Institute of Information Science
Data Management and Information Discovery Laboratory
Principal Investigators:

:::Meng-Chang Chen(Chair) :::Ming-Syan Chen :::Hong-Yuan Liao :::Mi-Yen Yeh
:::Yuan-Hao Chang :::De-Nian Yang

[ Group Profile ]
In the data explosion era, data of various types (e.g., sensor, trajectory, transaction, multimedia, social network, Web browsing log, etc.) are generated at an increasing rate. Due to the abundant and inexpensive trend of hardware and networks, the timing has never been better to explore all possible means of utilizing such data to enhance existing applications or to investigate new technologies to solve difficult problems.
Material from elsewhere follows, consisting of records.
import Summits.NavierStokesRegularity.FluidComputer.GateBudgetLadderStepPair
import Summits.NavierStokesRegularity.FluidComputer.GateBudgetCleanHorizon
import Summits.NavierStokesRegularity.FluidComputer.GateBudgetDudHorizonPair
import HarnessLib

/-!
# GateBudget part 121 — the clean dud horizon of EVERY lattice member, two-sided (§319–§321)

Cell `pub-fluidc`, blueprint seat bp1 (gen 41, SPEC-INPUT-bp1 §CO(4)(b): "general k — the
paper's stated generality"); namespace `Summit.NavierStokesRegularity.FluidComputer.GateBudget`,
headline member `RotorKnob.rotorCircuit K K¹⁰ ε ρ` of the two-scale family from `delayInit`
(5.6), `K ≥ 16`, `ε² ≤ 1/(6K²⁰)`, on the lattice window `200ε/K²⁰ ≤ ρ² ≤ 2ε/K¹⁰`, `ε = kK¹⁰ρ²`,
winding number `1 ≤ k ≤ K²` (floor) / any `k` (ceiling); modes `0 = a` (carrier), `1 = b`
(clock), `2 = c` (trigger), `3 = d` (transfer), `4 = ã` (output). HONEST FRAMING: a low prior,
high value-of-information experiment on Tao's machine paradigm; NOT a claim that NS blows up.

WHY. Parts 118/119 state the clean dud horizon — the length `cleanHorizon K ε ρ X Θ` (part 118
§313) of the longest pulse-separated run of clean normal-form ignitions of the trajectory — as
ONE two-sided theorem, but only on the unit lattice `k = 1`, where the swing law prices a rung
at `U = 2`. The family's general member has an arbitrary winding number `k`, and both halves
of its horizon were already in the tree in the OLD currencies: part 98 §273 (the √P pair ladder
from `delayInit`, rung price `U = 7/2 + k²/3 + 10⁻³`, `k ≤ K²`, rungs handed out one index at a
time) and part 72 §219 (ANY pulse-separated clean run has `N ≤ K⁹/7 + 1`, every `k`). With
part 120's step lemma the first becomes a RUN, and both read through part 118's definitions.
WHAT. §319 `knob_ladder_run_pair` — part 97's ladder as SEQUENCES `r θ : ℕ → ℝ` with
`SwingRung … (n + 1) (r n) (θ n)` for `n + 1 ≤ N` and `r (n + 1) ≥ r n + 1` (part 118 §311's
dependent choice over part 120 §318's step). §320 `knob_clean_run_pair` — THE MEMBER'S CLEAN
RUN, every `k ≤ K²`: for `1 ≤ N` in part 98's √-window `(N - 1)(7/2 + k²/3 + 10⁻³)/K⁹ + (14k +
127) log N/(5K⁴) ≤ 0.1409` there is ONE run of `N` normal-form ignitions `rₙ > 1.8282 + (n +
1)`, `r_{n+1} ≥ rₙ + 1`, `5/4 ≤ θₙ ≤ 29/20`, `c = ρ²/K⁹`, `P ≤ 1/50`, `n/K⁹ ≤ ã ≤ 0.1415`, `|d| ≤
7/K⁴` (part 98's rungs, in one climb). §321 `clean_run_length_le_winding` — part 72 §219 read
through `IsCleanRun`: every clean run with clock ceiling `Θ ≤ 3/2` has `N ≤ K⁹/7 + 1`, every
`k`. §321 `knob_clean_horizon_winding` — TWO-SIDED, every `k ≤ K²`: every `N` in the √-window
has `N ≤ cleanHorizon K ε ρ X (29/20)`, and `cleanHorizon K ε ρ X Θ ≤ K⁹/7 + 1` for every `Θ ≤
3/2`. §321 `knob_clean_horizon_winding_explicit` — for `k ≤ K` the window is solved in closed
form: `K⁹/(10·(7/2 + k²/3 + 10⁻³)) ≤ cleanHorizon K ε ρ X (29/20)` (the log term costs `≤
0.0269 ≤ 0.0409` since `log K ≤ (log 16/16)K`, `14k + 127 ≤ 22K`, `K² ≥ 256`): the clean dud
horizon of EVERY member `k ≤ K` is of exact order `K⁹`, within a factor `5.01 + 0.48k²` (plus
one); part 122 is the hypothesis-minimal read-out (part 119's shape, `ε := kK¹⁰ρ²` from `ρ`).
HOW. §319/§320 are part 118 §311/§312 line by line with part 97/98/120 in place of parts
107/108/117 (part 98's window plumbing verbatim: anchor part 86 §241, ledgers part 83 §242,
part 96 §271 `pair_window_coarse_sqrt`, parts 85/89); §321 is part 118 §314's `sSup` argument
(`Nat.sSup_mem`, `le_csSup`, the empty run) with the bound `⌊K⁹/7 + 1⌋₊` and its log numerics.
HONEST LIMITS. (i) the floor's rung price is part 90's crude `U ≈ 3.83 + k²/3` — at `k = 1`
the window here is `[0.026, 0.143]K⁹`, part 118/119's swing window `[0.065, 0.1132]K⁹` is the
sharper statement, and no swing price exists for `k ≥ 2` (SPEC-INPUT-bp1 §BV(4): the gain
needs the phase pinning `Φ₁ ≈ 0.25` of `k = 1`); (ii) `k ≤ K²` (window form) / `k ≤ K` (closed
form) come from part 83's d-ledger and the uniform log budget, not from the dynamics — larger
`k` is not claimed either way; (iii) existence of one long clean run and a bound on all of
them; which run the machine actually performs after the horizon is not described; (iv) nothing
about Navier–Stokes: these are inequalities about Tao's five-mode toy circuit (5.5)/(5.6).
[cite: Tao2016AveragedNS, §5.5 Theorem 5.3, (5.5), (5.6), (b-eq), (c-eq), (d-eq), (ta-eq),
(energy-con), (est)]
-/

noncomputable section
The Data Management and Information Discovery Group was formed with the main objectives of initiatinginnovative research and strengthening scientific and technological excellence in: (1) effective collection, representation, storage, processing, and analyzing of massive data; and (2) exploring data mining technologies to efficiently and effectively discover valuable knowledge within various types of data. Currently, the research of this group focuses on the following areas: (1) Time Series Data Analysis and Mining; (2) Social Network Analysis and Query Processing; (3) Designs for Embedded Databases on Mobile Devices and Sensors; and (4) Location-based Data Collection Platform and Applications. Within these research areas, we are conducting the following projects.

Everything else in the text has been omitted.